Saturday, July 20, 2013

The Marshmallow Test

I recently seen a thing on TV where they took a group of 3 year olds and gave them a marshmallow and told themt hey had to hold it but wait to eat it. Those that did wait about 15 minutes or so were rewarded with a second marshmallow and they could then eat them both.  Those that didnt wait only got the one.  Simple enough.  They they followed these children through out their lives and into their early 20's or so.

They found that those that could accept delayed gratification were less streesed and better off in their lives than those who did not, overall.

O.o all over a marshmallow? 

Well, not really, it was an experiment related to parenting styles and that the parents that successfully taught delayed gratification to their children were setting them up to take disappointments in life with great stride.  Wow, such a simple thing can teach us wonders.

It makes you really consider how your parenting style affects your children and exactly how much they imitate what they see and how they adjust to life depending on the life lessons we teach them.  I try to teach my children to be survivors and I am guilty of the instant gratification thing. However, I wonder how whiners get away with it. I mean if a child will whine enough, most of the time they get their way and if they catch on to that, watch out. A lot of nerves will be pinched and a lot of teeth will be grinding.

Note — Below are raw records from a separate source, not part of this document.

import Summits.ValiantsHypothesis.ValiantsHypothesis.Theorems.GrenetZeonDualUnipotentThreeHalvesHeavyTopThmCLemmaRa
import Summits.ValiantsHypothesis.ValiantsHypothesis.Theorems.GrenetZeonDualUnipotentThreeHalvesHeavyTopThmCLemmaRb
import Summits.ValiantsHypothesis.ValiantsHypothesis.Theorems.GrenetZeonDualUnipotentThreeHalvesHeavyTopThmCRegularShift
import Summits.ValiantsHypothesis.ValiantsHypothesis.Theorems.GrenetZeonDualUnipotentThreeHalvesHeavyTopTorusInitial
import Summits.ValiantsHypothesis.ValiantsHypothesis.Theorems.GrenetZeonDualUnipotentThreeHalvesHeavyTopConjTransport
import Summits.ValiantsHypothesis.ValiantsHypothesis.Theorems.GrenetZeonDualUnipotentThreeHalvesHeavyTopIotaOfThmC
import Summits.ValiantsHypothesis.ValiantsHypothesis.Theorems.GrenetZeonDualUnipotentThreeHalvesHeavyTopCompositionBoundGeneral

/-!
# `GrenetZeon.DualUnipotentThreeHalves` (stmt-ValiantsHypothesis-24318), R2 heavy-top instrument — ★★★ THEOREM C FOR EVERY `n ≥ 4` IN THE KERNEL:
# a nilpotent subspace of `M_n(ℂ)` of dimension `C(n,2) − 1` containing a regular nilpotent is reducible; `ι(n) ≤ C(n,2) − 2` for all `n ≥ 4`;
# the census cell `(10,14)` is TRUE unconditionally

Experiment cell «val-heavytop-census» (D-0160), engine seat val-htc-eng-1 g5.  Uniform (all `n`) version of ✓ `…HeavyTopThmCSeven` / `…ThmC6` / `…ThmC5`
(eng-1 g4: count + generated certificates for `n ≤ 7`), following val-idea-30's MEMO codim-one rev 1.2 with the kernel simplifications of files 1–5
(✓ `…ThmCBandCalculus`, `…ThmCLinAlg`, `…ThmCIdentities`, `…ThmCLemmaRa`, `…ThmCLemmaRb`):

conjugate the regular element to the shift `J`; take the graded limit `W` (✓ `HeavyTopTorusInitial`); the trace-orthogonality COUNT leaves at most one
deficient height `h⋆` (✓ `exists_deficient_height`); let `s` be the lowest weight of `W`.  `s = 0` ⇒ `V ⊆ 𝔟` ⇒ `ℂe₀` invariant.  Otherwise:
THEOREM B (`J^s ∈ W`, `T_{2s} ⊆ W` ⇒ `N_s = 0`) unless `h⋆ = s` (LEMMA R-a: impossible for `s ≥ 2`; `s = 1` has `J ∈ W`) or `h⋆ = 2s < n` with `P_{2s}`
a hyperplane (LEMMA R-b: `N_s = ℂ(e_a − e_{a+s})`, impossible for `s ≥ 2`; for `s = 1` THEOREM A: every member of `V` has sub-diagonal part in
`ℂ(E_{a+1,a} − E_{a+2,a+1})` and nothing lower, so `span(e_0,…,e_c)` is invariant for `c ∈ {0, 2} ∖ {a, a+1}`).

* ★★★ `thmC_shift`, `thmC` — THEOREM C for every `n ≥ 4` (resp. in the `Fin (s+1)`, `s ≥ 3` shape of ✓ `finrank_le_of_thmC`);
* ★★★ `iota_le` — `ι(s+1) ≤ C(s+1,2) − 2` for every `s ≥ 3`: NO irreducible nilpotent subspace has Gerstenhaber deficiency one;
* ★ `iota_fourteen_le`, ★★ `heavyTopInst_ten_fourteen : HeavyTopInst 10 14` — the census cell `(10,14)` (GRID v1.5: ✓ᵐʰ) is KERNEL, unconditional
  (✓ `heavyTopInst_of_iota_bound'` with the one datum `ι(14) ≤ 89`).

Honest framing: Theorem C is a deficiency-one supplement to Gerstenhaber's theorem (val-idea-30 found no printed statement; MOR 1991 / dSP 2013 treat the
equality case); here it is a calibration row of the census instrument and ONE more `C₀ = 1` cell.  Nothing here proves or refutes `HeavyTopLaw`/`HeavyTopSlowLaw`,
24318, S3 or 8062; `VP ≠ VNP` is NOT proved.  No definitions.  [val-idea-30 MEMO codim-one rev 1.2 (paper proof, all m); lead g0 ROADMAP-codim1; this seat: kernel]
-/

noncomputable section

-- single-conjunct layout: Sub = Summit, duplicated namespace component intended
set_option linter.dupNamespace false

I mean think about it. Children are great at manipulating their parents in some form or fashion. No matter the parenting style.  They are also great at imitating what they see and the stories they hear about "when I was your age."  I have seen it happen all to often that a parent will say to a child:

"Do as I say and not as I do"

Then the child will grow up and be exactly like the parent or even worse and then the parent wonders where they have gone wrong.  I can assure you that if you talked to them a lot along the way, they will file the good things away and reflect upon them when they make their own mistakes.  So long as you have not been abusive, or horrible to them, they still may turn out ok.  They do have to make their own mistakes and learn from them. Even when they are grown you can still talk to them. Still teach them by giving them the marshmallow and delaying the second one to see their response, if they cannot wait to eat the first one before getting the second one, then you have some work to do and we as parents can still work with our children to make them better people even if they are fourty years young.

They are still your children no matter how old they are.